§ **YOUR GOAL**
Set down exactly the lines below between the line holding "gives Proposition 2.3" and the line holding "primes*, arXiv:2009.08969, §3.1", inclusive; no other line belongs in the answer.
=== Begin Enclosure ===
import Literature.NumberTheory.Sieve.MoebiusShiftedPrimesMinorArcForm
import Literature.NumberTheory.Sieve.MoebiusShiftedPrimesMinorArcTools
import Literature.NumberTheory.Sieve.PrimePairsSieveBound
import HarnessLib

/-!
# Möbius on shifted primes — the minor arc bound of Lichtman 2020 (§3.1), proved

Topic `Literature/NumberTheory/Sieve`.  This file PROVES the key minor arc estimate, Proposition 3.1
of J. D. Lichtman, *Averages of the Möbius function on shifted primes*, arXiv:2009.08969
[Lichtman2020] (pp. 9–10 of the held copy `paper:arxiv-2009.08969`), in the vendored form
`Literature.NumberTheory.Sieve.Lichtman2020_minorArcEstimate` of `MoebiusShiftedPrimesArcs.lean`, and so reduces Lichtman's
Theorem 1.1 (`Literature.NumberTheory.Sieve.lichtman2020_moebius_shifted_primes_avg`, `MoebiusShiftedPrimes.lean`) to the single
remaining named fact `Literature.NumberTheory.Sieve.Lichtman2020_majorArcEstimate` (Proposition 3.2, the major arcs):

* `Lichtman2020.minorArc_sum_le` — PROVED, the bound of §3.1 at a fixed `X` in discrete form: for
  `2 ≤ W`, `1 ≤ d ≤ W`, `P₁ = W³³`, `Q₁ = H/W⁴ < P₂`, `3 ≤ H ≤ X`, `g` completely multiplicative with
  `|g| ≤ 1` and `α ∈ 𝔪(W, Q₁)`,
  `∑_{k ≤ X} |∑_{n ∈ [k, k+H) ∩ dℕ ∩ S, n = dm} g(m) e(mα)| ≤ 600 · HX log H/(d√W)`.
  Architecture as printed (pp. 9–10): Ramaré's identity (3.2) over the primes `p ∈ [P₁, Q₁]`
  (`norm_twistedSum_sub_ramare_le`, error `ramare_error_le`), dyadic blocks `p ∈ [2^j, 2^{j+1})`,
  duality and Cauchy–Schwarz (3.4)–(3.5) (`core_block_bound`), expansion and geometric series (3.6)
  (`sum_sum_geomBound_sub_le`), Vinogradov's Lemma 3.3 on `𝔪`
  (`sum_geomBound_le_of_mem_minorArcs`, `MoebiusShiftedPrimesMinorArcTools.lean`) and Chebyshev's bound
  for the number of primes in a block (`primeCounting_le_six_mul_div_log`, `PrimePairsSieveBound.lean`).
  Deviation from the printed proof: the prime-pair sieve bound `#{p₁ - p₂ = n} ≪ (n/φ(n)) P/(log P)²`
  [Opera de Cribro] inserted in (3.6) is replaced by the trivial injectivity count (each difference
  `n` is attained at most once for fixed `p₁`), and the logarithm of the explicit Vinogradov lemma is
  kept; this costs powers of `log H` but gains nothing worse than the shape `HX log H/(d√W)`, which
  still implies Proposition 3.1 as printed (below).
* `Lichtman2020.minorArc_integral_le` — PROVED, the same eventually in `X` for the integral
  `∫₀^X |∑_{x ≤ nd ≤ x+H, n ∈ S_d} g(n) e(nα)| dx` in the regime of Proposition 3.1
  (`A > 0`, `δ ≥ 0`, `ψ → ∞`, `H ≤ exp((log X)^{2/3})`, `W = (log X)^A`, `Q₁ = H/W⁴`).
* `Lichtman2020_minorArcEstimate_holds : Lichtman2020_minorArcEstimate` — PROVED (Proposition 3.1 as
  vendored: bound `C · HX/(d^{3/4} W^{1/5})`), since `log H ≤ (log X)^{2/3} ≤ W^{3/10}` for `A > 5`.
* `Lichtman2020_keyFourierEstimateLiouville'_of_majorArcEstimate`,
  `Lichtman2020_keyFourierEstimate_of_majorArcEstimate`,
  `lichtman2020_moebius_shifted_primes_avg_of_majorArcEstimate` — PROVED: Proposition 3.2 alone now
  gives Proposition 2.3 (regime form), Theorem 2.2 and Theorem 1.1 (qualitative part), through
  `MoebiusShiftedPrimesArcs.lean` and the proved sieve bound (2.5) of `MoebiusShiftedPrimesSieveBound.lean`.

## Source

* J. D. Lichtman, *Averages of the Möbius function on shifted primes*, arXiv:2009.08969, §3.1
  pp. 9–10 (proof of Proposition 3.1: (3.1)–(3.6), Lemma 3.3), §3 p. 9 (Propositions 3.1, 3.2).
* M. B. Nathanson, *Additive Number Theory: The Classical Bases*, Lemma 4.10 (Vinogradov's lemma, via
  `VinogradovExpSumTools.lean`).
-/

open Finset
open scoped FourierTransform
=== End Enclosure ===
§ **OUTPUT FOR THIS EXERCISE**
  gives Proposition 2.3 (regime form), Theorem 2.2 and Theorem 1.1 (qualitative part), through
  `MoebiusShiftedPrimesArcs.lean` and the proved sieve bound (2.5) of `MoebiusShiftedPrimesSieveBound.lean`.

## Source

* J. D. Lichtman, *Averages of the Möbius function on shifted primes*, arXiv:2009.08969, §3.1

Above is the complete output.